set_option maxHeartbeats 3200000 in
/-- **Contraction of the Picard scheme at every order.** In the situation of `exists_iterates`,
with `L` linear on chart-smooth maps, for every order `K ≥ K₀` the energies of the differences of
consecutive iterates decay geometrically, uniformly in time:
`E_K(cutExpr_q (v_{k+1}(t) - v_k(t))) ≤ C_K 2^{-k}`. [cite: TaylorPDEIII2011, Ch. 15, §7] -/
theorem PicardData.iterates_contract {Clin : ℝ≥0∞} (hClin : Clin ≠ ⊤)
    (hAp : ∀ i : ℕ, ∃ Λ : ℝ, 1 ≤ Λ ∧ ∀ {lam : ℝ}, Λ ≤ lam → ∀ {T' : ℝ}, 0 < T' → T' ≤ 1 → ∀ {v g : ℝ → M → W'},
      (∀ q, ContDiffOn ℝ ∞ (uncurry fun s y ↦ v s ((D.PS.chart q).inv y)) (Icc 0 T' ×ˢ (D.PS.chart q).target)) →
      (∀ x, v 0 x = 0) →
      (∀ q, ContDiffOn ℝ ∞ (uncurry fun s y ↦ g s ((D.PS.chart q).inv y)) (Icc 0 T' ×ˢ (D.PS.chart q).target)) →
      (∀ s ∈ Icc 0 T', ∀ x, derivWithin (fun s ↦ v s x) (Icc 0 T') s = linOp D.P D.u₀ (v s) x + g s x) →
      ∀ t ∈ Icc 0 T',
        (∑ p, PatchSystemLoc.maxRegQ i lam (fun s ↦ PatchSystemLoc.cutExpr D.PS p (v s)) t ≤
          Clin * ∑ p, ∫⁻ s in Ioo 0 t, ENNReal.ofReal (Real.exp (-2 * lam * s)) * sobolevEnergy i (PatchSystemLoc.cutExpr D.PS p (g s))) ∧
        ∀ p, ENNReal.ofReal (Real.exp (-2 * lam * t)) * sobolevEnergy i (PatchSystemLoc.cutExpr D.PS p (v t)) ≤
          Clin * ENNReal.ofReal lam⁻¹ * ∑ p, ∫⁻ s in Ioo 0 t, ENNReal.ofReal (Real.exp (-2 * lam * s)) * sobolevEnergy i (PatchSystemLoc.cutExpr D.PS p (g s)))
    (hLsub : ∀ u u' : M → W', (∀ q, ContDiffOn ℝ ∞ (u ∘ (D.PS.chart q).inv) (D.PS.chart q).target) →
      (∀ q, ContDiffOn ℝ ∞ (u' ∘ (D.PS.chart q).inv) (D.PS.chart q).target) →
      ∀ x, linOp D.P D.u₀ (fun x ↦ u x - u' x) x = linOp D.P D.u₀ u x - linOp D.P D.u₀ u' x)
    {m₀ : ℕ} (hm₀ : 2 * (Module.finrank ℝ E' + 1) + 8 ≤ m₀) {T : ℝ} (hT0 : 0 < T) (hT1 : T ≤ 1) {ε₁ : ℝ} (hε₁ : 0 < ε₁)
    {ε₀ : ℝ} (hε₁ε₀ : ε₁ ≤ ε₀) {Cs Cδ : ℝ} (hCδ0 : 0 ≤ Cδ) (hδ1 : Cδ * ε₁ ≤ 1)
    (htop : Clin * ((Fintype.card ι : ℝ≥0∞) * ENNReal.ofReal (D.ctop * (Cδ * ε₁) ^ 2)) ≤ ENNReal.ofReal 4⁻¹)
    (hsmall : ∀ {v : M → W'}, ContMDiff I 𝓘(ℝ, W') ∞ v → ∀ {ε : ℝ}, 0 ≤ ε → ε ≤ ε₀ →
      (∀ q, sobolevEnergy (m₀ + 2 * (Module.finrank ℝ E' + 1)) (PatchSystemLoc.cutExpr D.PS q v) ≤ ENNReal.ofReal (ε ^ 2)) →
      (∀ x, (x, D.u₀ x + v x) ∈ D.𝒪) ∧
      (∀ p y, D.PS.cut p y ≠ 0 → jetQ (jetOf (v ∘ (D.PS.chart p).inv) y) ≤ D.ρ' ^ 2) ∧
      (∀ p, ∀ m ≤ m₀, ∀ y, ‖iteratedFDeriv ℝ m (PatchSystemLoc.zExpr D.PS p v) y‖ ≤ Cs * ε) ∧
      (∀ p i i' y, |D.Gc p i i' (y, jetOf (PatchSystemLoc.zExpr D.PS p v) y)| ≤ Cδ * ε))
    {v : ℕ → ℝ → M → W'}
    (hvs : ∀ k q, ContDiffOn ℝ ∞ (uncurry fun s y ↦ v k s ((D.PS.chart q).inv y)) (Icc 0 T ×ˢ (D.PS.chart q).target))
    (hv0 : ∀ k x, v k 0 x = 0) (hv00 : ∀ s x, v 0 s x = 0)
    (heq : ∀ k, ∀ s ∈ Icc 0 T, ∀ x, derivWithin (fun s ↦ v (k + 1) s x) (Icc 0 T) s = linOp D.P D.u₀ (v (k + 1) s) x + D.theta (v k s) x)
    (hE0 : ∀ k, ∀ s ∈ Icc 0 T, ∀ q, sobolevEnergy (m₀ + 2 * (Module.finrank ℝ E' + 1)) (PatchSystemLoc.cutExpr D.PS q (v k s)) ≤ ENNReal.ofReal (ε₁ ^ 2))
    (K : ℕ) (hK : m₀ + 2 * (Module.finrank ℝ E' + 1) ≤ K) :
    ∃ Cd : ℝ≥0∞, Cd ≠ ⊤ ∧ ∀ k, ∀ t ∈ Icc 0 T, ∀ q,
      sobolevEnergy K (PatchSystemLoc.cutExpr D.PS q (fun x ↦ v (k + 1) t x - v k t x)) ≤ Cd * (2⁻¹ : ℝ≥0∞) ^ k := by
  classical
  set n' : ℕ := 2 * (Module.finrank ℝ E' + 1) with hn'
  have hslices : ∀ k, ∀ s ∈ Icc 0 T, ContMDiff I 𝓘(ℝ, W') ∞ (v k s) ∧ (∀ x, (x, D.u₀ x + v k s x) ∈ D.𝒪) ∧
      (∀ p y, D.PS.cut p y ≠ 0 → jetQ (jetOf (v k s ∘ (D.PS.chart p).inv) y) ≤ D.ρ' ^ 2) ∧
      (∀ p i i' y, |D.Gc p i i' (y, jetOf (PatchSystemLoc.zExpr D.PS p (v k s)) y)| ≤ Cδ * ε₁) := by
    intro k s hs
    have hvsm : ContMDiff I 𝓘(ℝ, W') ∞ (v k s) := PatchSystemLoc.contMDiff_of_chartSmooth D.PS (PatchSystemLoc.chartSmooth_slice D.PS (hvs k) hs)
    obtain ⟨hg, hj, -, hδ⟩ := hsmall hvsm hε₁.le hε₁ε₀ (hE0 k s hs)
    exact ⟨hvsm, hg, hj, hδ⟩
  have hc0 : 0 ≤ Clin.toReal := ENNReal.toReal_nonneg
  have hClinc : Clin = ENNReal.ofReal Clin.toReal := (ENNReal.ofReal_toReal hClin).symm
  have hδ₁0 : 0 ≤ Cδ * ε₁ := mul_nonneg hCδ0 hε₁.le
  -- sup bounds of all derivatives up to `K + 2` from the energies of order `K + 2 + n'`
  obtain ⟨RE, hRE0, hRE⟩ := D.iterates_bounded hClin hAp hm₀ hT0 hT1 hε₁ hε₁ε₀ hCδ0 hδ1 htop hsmall hvs hv0 hv00 heq hE0 (K + 2 + n') (by omega)
  obtain ⟨REK, hREK0, hREK⟩ := D.iterates_bounded hClin hAp hm₀ hT0 hT1 hε₁ hε₁ε₀ hCδ0 hδ1 htop hsmall hvs hv0 hv00 heq hE0 K hK
  obtain ⟨Cs', hCs'0, hCs'⟩ := PatchSystemLoc.norm_iteratedFDeriv_zExpr_le D.PS (F' := W') (K + 2)
  set Rall : ℝ := Cs' * Real.sqrt RE with hRall
  have hsup : ∀ k, ∀ s ∈ Icc 0 T, ∀ p, ∀ m ≤ K + 2, ∀ y, ‖iteratedFDeriv ℝ m (PatchSystemLoc.zExpr D.PS p (v k s)) y‖ ≤ Rall := by
    intro k s hs p m hm y
    refine hCs' p (PatchSystemLoc.chartSmooth_slice D.PS (hvs k) hs) (Real.sqrt_nonneg RE) (fun q ↦ ?_) m hm y
    rw [Real.sq_sqrt hRE0]
    exact hRE k s hs q
  -- constants of the order `K`
  obtain ⟨Bd, hBdtop, hBd⟩ := D.sum_lintegral_energy_theta_sub_le K Rall
  obtain ⟨Λ, hΛ1, hap⟩ := hAp K
  have hb0 : 0 ≤ Bd.toReal := ENNReal.toReal_nonneg
  have hBb : Bd = ENNReal.ofReal Bd.toReal := (ENNReal.ofReal_toReal hBdtop).symm
  set lam : ℝ := max Λ (4 * Clin.toReal * Bd.toReal + 1) with hlam
  have hΛlam : Λ ≤ lam := le_max_left _ _
  have hlam1 : 1 ≤ lam := hΛ1.trans hΛlam
  have hlam0 : 0 < lam := one_pos.trans_le hlam1
  have hlamcb : 4 * Clin.toReal * Bd.toReal + 1 ≤ lam := le_max_right _ _
  have hlow : Clin * (Bd * ENNReal.ofReal lam⁻¹) ≤ ENNReal.ofReal 4⁻¹ := by
    rw [hClinc, hBb, ← ENNReal.ofReal_mul hb0, ← ENNReal.ofReal_mul hc0]
    refine ENNReal.ofReal_le_ofReal ?_
    rw [← mul_assoc, ← div_eq_mul_inv, div_le_iff₀ hlam0]; nlinarith
  -- the differences
  set d : ℕ → ℝ → M → W' := fun k s x ↦ v (k + 1) s x - v k s x with hd
  have hds : ∀ k q, ContDiffOn ℝ ∞ (uncurry fun s y ↦ d k s ((D.PS.chart q).inv y)) (Icc 0 T ×ˢ (D.PS.chart q).target) := fun k q ↦ (hvs (k + 1) q).sub (hvs k q)
  have hd0 : ∀ k x, d k 0 x = 0 := fun k x ↦ by simp [hd, hv0]
  -- the equation of the differences (k ≥ 1): source `Θ(v_k) - Θ(v_{k-1})`
  have hdeq : ∀ k, ∀ s ∈ Icc 0 T, ∀ x, derivWithin (fun s ↦ d (k + 1) s x) (Icc 0 T) s =
      linOp D.P D.u₀ (d (k + 1) s) x + (fun s x ↦ D.theta (v (k + 1) s) x - D.theta (v k s) x) s x := by
    intro k s hs x
    have h1 := heq (k + 1) s hs x
    have h2 := heq k s hs x
    have hdw1 := PatchSystemLoc.differentiableWithinAt_time D.PS (hvs (k + 2)) hs x
    have hdw2 := PatchSystemLoc.differentiableWithinAt_time D.PS (hvs (k + 1)) hs x
    have hL := hLsub (v (k + 2) s) (v (k + 1) s) (PatchSystemLoc.chartSmooth_slice D.PS (hvs (k + 2)) hs) (PatchSystemLoc.chartSmooth_slice D.PS (hvs (k + 1)) hs) x
    simp only [hd]
    rw [derivWithin_fun_sub hdw1 hdw2, h1, h2, hL]
    abel
  -- chart-slab smoothness of the sources
  have hΘd : ∀ k q, ContDiffOn ℝ ∞ (uncurry fun s y ↦ (fun s x ↦ D.theta (v (k + 1) s) x - D.theta (v k s) x) s ((D.PS.chart q).inv y)) (Icc 0 T ×ˢ (D.PS.chart q).target) := by
    intro k q
    have h1 := D.theta_chartSlabSmooth' hT0 (hvs (k + 1)) (fun s hs ↦ (hslices (k + 1) s hs).1) (fun s hs ↦ (hslices (k + 1) s hs).2.1) q
    have h2 := D.theta_chartSlabSmooth' hT0 (hvs k) (fun s hs ↦ (hslices k s hs).1) (fun s hs ↦ (hslices k s hs).2.1) q
    exact h1.sub h2
  -- the weighted quantities
  set G : ℕ → ℝ≥0∞ := fun k ↦ ∑ q, PatchSystemLoc.maxRegQ K lam (fun s ↦ PatchSystemLoc.cutExpr D.PS q (d k s)) T with hG
  set cδ : ℝ≥0∞ := (Fintype.card ι : ℝ≥0∞) * ENNReal.ofReal (D.ctop * (Cδ * ε₁) ^ 2) with hcδ
  have hY : ∀ k, ∀ t ∈ Icc 0 T, ∑ p, (∫⁻ s in Ioo 0 t, ENNReal.ofReal (Real.exp (-2 * lam * s)) *
      sobolevEnergy K (PatchSystemLoc.cutExpr D.PS p (fun x ↦ D.theta (v (k + 1) s) x - D.theta (v k s) x))) ≤ cδ * G k + Bd * (ENNReal.ofReal lam⁻¹ * G k) := by
    intro k t ht
    have h := hBd hT0 (hvs (k + 1)) (hvs k) (fun s hs ↦ (hslices (k + 1) s hs).1) (fun s hs ↦ (hslices k s hs).1)
      (fun s hs ↦ (hslices (k + 1) s hs).2.1) (fun s hs ↦ (hslices k s hs).2.1) (fun s hs ↦ (hslices (k + 1) s hs).2.2.1) (fun s hs ↦ (hslices k s hs).2.2.1)
      (hsup (k + 1)) (hsup k) hδ₁0 hδ1 (fun s hs ↦ (hslices (k + 1) s hs).2.2.2) hlam1 t ht
    refine h.trans ?_
    have hQt : ∑ q, PatchSystemLoc.maxRegQ K lam (fun s ↦ PatchSystemLoc.cutExpr D.PS q (fun x ↦ v (k + 1) s x - v k s x)) t ≤ G k :=
      Finset.sum_le_sum fun q _ ↦ PatchSystemLoc.maxRegQ_mono_time K lam _ ht.2
    exact add_le_add (mul_le_mul' le_rfl hQt) (mul_le_mul' le_rfl (mul_le_mul' le_rfl hQt))
  have hrec : ∀ k, G (k + 1) ≤ ENNReal.ofReal 4⁻¹ * G k + ENNReal.ofReal 4⁻¹ * G k := by
    intro k
    have hen := (hap hΛlam hT0 hT1 (hds (k + 1)) (hd0 (k + 1)) (hΘd k) (hdeq k) T ⟨hT0.le, le_rfl⟩).1
    calc G (k + 1) ≤ Clin * (cδ * G k + Bd * (ENNReal.ofReal lam⁻¹ * G k)) := hen.trans (mul_le_mul' le_rfl (hY k T ⟨hT0.le, le_rfl⟩))
      _ = Clin * cδ * G k + Clin * (Bd * ENNReal.ofReal lam⁻¹) * G k := by ring
      _ ≤ ENNReal.ofReal 4⁻¹ * G k + ENNReal.ofReal 4⁻¹ * G k := add_le_add (mul_le_mul' htop le_rfl) (mul_le_mul' hlow le_rfl)
  have hhalf : ENNReal.ofReal 4⁻¹ + ENNReal.ofReal 4⁻¹ = (2⁻¹ : ℝ≥0∞) := by
    rw [← ENNReal.ofReal_add (by norm_num) (by norm_num), show (4⁻¹ : ℝ) + 4⁻¹ = 2⁻¹ by norm_num, ENNReal.ofReal_inv_of_pos two_pos, ENNReal.ofReal_ofNat]
  -- `G 0` is finite
  have hG0top : G 0 ≠ ⊤ := by
    have hΘ0 : ∀ q, ContDiffOn ℝ ∞ (uncurry fun s y ↦ (fun s x ↦ D.theta (v 0 s) x) s ((D.PS.chart q).inv y)) (Icc 0 T ×ˢ (D.PS.chart q).target) :=
      D.theta_chartSlabSmooth' hT0 (hvs 0) (fun s hs ↦ (hslices 0 s hs).1) (fun s hs ↦ (hslices 0 s hs).2.1)
    have hd0v : d 0 = v 1 := by funext s x; simp [hd, hv00]
    have hen := (hap hΛlam hT0 hT1 (hvs 1) (hv0 1) hΘ0 (heq 0) T ⟨hT0.le, le_rfl⟩).1
    have hG0 : G 0 = ∑ q, PatchSystemLoc.maxRegQ K lam (fun s ↦ PatchSystemLoc.cutExpr D.PS q (v 1 s)) T := by simp only [hG, hd0v]
    rw [hG0]
    refine ne_top_of_le_ne_top ?_ hen
    refine ENNReal.mul_ne_top hClin (ENNReal.sum_ne_top.2 fun p _ ↦ ?_)
    -- the source `Θ(0)` is constant in time with finite energy
    have hθ0 : ∀ s, v 0 s = fun _ ↦ 0 := fun s ↦ funext fun x ↦ hv00 s x
    have hsm : ContDiffOn ℝ ∞ ((D.theta fun _ ↦ 0) ∘ (D.PS.chart p).inv) (D.PS.chart p).target := by
      have h := PatchSystemLoc.chartSmooth_slice D.PS hΘ0 (s := 0) ⟨le_rfl, hT0.le⟩ p
      simpa [hθ0] using h
    have hfin : sobolevEnergy K (PatchSystemLoc.cutExpr D.PS p (D.theta fun _ ↦ 0)) ≠ ⊤ :=
      sobolevEnergy_ne_top_of_hasCompactSupport (PatchSystemLoc.contDiff_cutExpr D.PS hsm) (PatchSystemLoc.hasCompactSupport_cutExpr D.PS _) K
    refine ne_top_of_le_ne_top (ENNReal.mul_ne_top hfin (by simp [Real.volume_Ioo] : volume (Ioo (0 : ℝ) T) ≠ ⊤)) ?_
    calc (∫⁻ s in Ioo 0 T, ENNReal.ofReal (Real.exp (-2 * lam * s)) * sobolevEnergy K (PatchSystemLoc.cutExpr D.PS p (D.theta (v 0 s))))
        ≤ ∫⁻ _s in Ioo 0 T, sobolevEnergy K (PatchSystemLoc.cutExpr D.PS p (D.theta fun _ ↦ 0)) := by
          refine setLIntegral_mono' measurableSet_Ioo fun s hs ↦ ?_
          rw [hθ0 s]
          refine mul_le_of_le_one_left' ?_
          rw [← ENNReal.ofReal_one]
          exact ENNReal.ofReal_le_ofReal (by rw [Real.exp_le_one_iff]; nlinarith [hs.1, hlam0])
      _ = sobolevEnergy K (PatchSystemLoc.cutExpr D.PS p (D.theta fun _ ↦ 0)) * volume (Ioo (0 : ℝ) T) := setLIntegral_const _ _
  -- geometric decay of `G`
  have hGk : ∀ k, G k ≤ G 0 * (2⁻¹ : ℝ≥0∞) ^ k := by
    intro k
    induction k with
    | zero => simp
    | succ k ih =>
      calc G (k + 1) ≤ ENNReal.ofReal 4⁻¹ * G k + ENNReal.ofReal 4⁻¹ * G k := hrec k
        _ = (2⁻¹ : ℝ≥0∞) * G k := by rw [← add_mul, hhalf]
        _ ≤ (2⁻¹ : ℝ≥0∞) * (G 0 * (2⁻¹ : ℝ≥0∞) ^ k) := mul_le_mul' le_rfl ih
        _ = G 0 * (2⁻¹ : ℝ≥0∞) ^ (k + 1) := by ring
  -- the unweighted energies of the differences
  set Cpt : ℝ≥0∞ := ENNReal.ofReal (Real.exp (2 * lam * T)) * (Clin * ENNReal.ofReal lam⁻¹ * ((cδ + Bd * ENNReal.ofReal lam⁻¹) * G 0)) * 2 with hCpt
  have hCpttop : Cpt ≠ ⊤ := ENNReal.mul_ne_top (ENNReal.mul_ne_top ENNReal.ofReal_ne_top (ENNReal.mul_ne_top (ENNReal.mul_ne_top hClin ENNReal.ofReal_ne_top)
    (ENNReal.mul_ne_top (ENNReal.add_ne_top.2 ⟨ENNReal.mul_ne_top (ENNReal.natCast_ne_top _) ENNReal.ofReal_ne_top, ENNReal.mul_ne_top hBdtop ENNReal.ofReal_ne_top⟩) hG0top))) (by norm_num)
  refine ⟨Cpt + ENNReal.ofReal REK * 4, ENNReal.add_ne_top.2 ⟨hCpttop, ENNReal.mul_ne_top ENNReal.ofReal_ne_top (by norm_num)⟩, fun k t ht q ↦ ?_⟩
  rcases k with _ | k
  · -- `k = 0`: the difference is `v 1`
    have h1 : (fun x ↦ v (0 + 1) t x - v 0 t x) = v 1 t := by funext x; simp [hv00]
    rw [h1, pow_zero, mul_one]
    calc sobolevEnergy K (PatchSystemLoc.cutExpr D.PS q (v 1 t)) ≤ ENNReal.ofReal REK := hREK 1 t ht q
      _ ≤ ENNReal.ofReal REK * 4 := le_mul_of_one_le_right' (by norm_num)
      _ ≤ Cpt + ENNReal.ofReal REK * 4 := le_add_self
  · have hpt := ((hap hΛlam hT0 hT1 (hds (k + 1)) (hd0 (k + 1)) (hΘd k) (hdeq k) t ht).2 q).trans (mul_le_mul' le_rfl (hY k t ht))
    have hexp : ENNReal.ofReal (Real.exp (2 * lam * t)) * ENNReal.ofReal (Real.exp (-2 * lam * t)) = 1 := by
      rw [← ENNReal.ofReal_mul (Real.exp_pos _).le, ← Real.exp_add]; norm_num
    have hes : ENNReal.ofReal (Real.exp (2 * lam * t)) ≤ ENNReal.ofReal (Real.exp (2 * lam * T)) :=
      ENNReal.ofReal_le_ofReal (Real.exp_le_exp.2 (by nlinarith [ht.2, hlam0.le]))
    have hfun : (fun x ↦ v (k + 1 + 1) t x - v (k + 1) t x) = d (k + 1) t := rfl
    rw [hfun]
    calc sobolevEnergy K (PatchSystemLoc.cutExpr D.PS q (d (k + 1) t))
        = ENNReal.ofReal (Real.exp (2 * lam * t)) * (ENNReal.ofReal (Real.exp (-2 * lam * t)) * sobolevEnergy K (PatchSystemLoc.cutExpr D.PS q (d (k + 1) t))) := by
          rw [← mul_assoc, hexp, one_mul]
      _ ≤ ENNReal.ofReal (Real.exp (2 * lam * T)) * (Clin * ENNReal.ofReal lam⁻¹ * (cδ * G k + Bd * (ENNReal.ofReal lam⁻¹ * G k))) := mul_le_mul' hes hpt
      _ = ENNReal.ofReal (Real.exp (2 * lam * T)) * (Clin * ENNReal.ofReal lam⁻¹ * ((cδ + Bd * ENNReal.ofReal lam⁻¹) * G k)) := by ring
      _ ≤ ENNReal.ofReal (Real.exp (2 * lam * T)) * (Clin * ENNReal.ofReal lam⁻¹ * ((cδ + Bd * ENNReal.ofReal lam⁻¹) * (G 0 * (2⁻¹ : ℝ≥0∞) ^ k))) := by
          gcongr; exact hGk k
      _ = Cpt * (2⁻¹ : ℝ≥0∞) ^ (k + 1) := by
          rw [hCpt, pow_succ]
          have h2 : (2 : ℝ≥0∞) * 2⁻¹ = 1 := ENNReal.mul_inv_cancel (by norm_num) (by norm_num)
          calc _ = ENNReal.ofReal (Real.exp (2 * lam * T)) * (Clin * ENNReal.ofReal lam⁻¹ * ((cδ + Bd * ENNReal.ofReal lam⁻¹) * G 0)) * (2⁻¹ : ℝ≥0∞) ^ k * 1 := by ring
            _ = _ := by rw [← h2]; ring
      _ ≤ (Cpt + ENNReal.ofReal REK * 4) * (2⁻¹ : ℝ≥0∞) ^ (k + 1) := mul_le_mul' le_self_add le_rfl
- - -
[Work task]
Write out the listing's lines exactly, from its first line through the line that contains "(hClin : Clin ≠ ⊤)", and stop there.

[Output for this task]
set_option maxHeartbeats 3200000 in
/-- **Contraction of the Picard scheme at every order.** In the situation of `exists_iterates`,
with `L` linear on chart-smooth maps, for every order `K ≥ K₀` the energies of the differences of
consecutive iterates decay geometrically, uniformly in time:
`E_K(cutExpr_q (v_{k+1}(t) - v_k(t))) ≤ C_K 2^{-k}`. [cite: TaylorPDEIII2011, Ch. 15, §7] -/
theorem PicardData.iterates_contract {Clin : ℝ≥0∞} (hClin : Clin ≠ ⊤)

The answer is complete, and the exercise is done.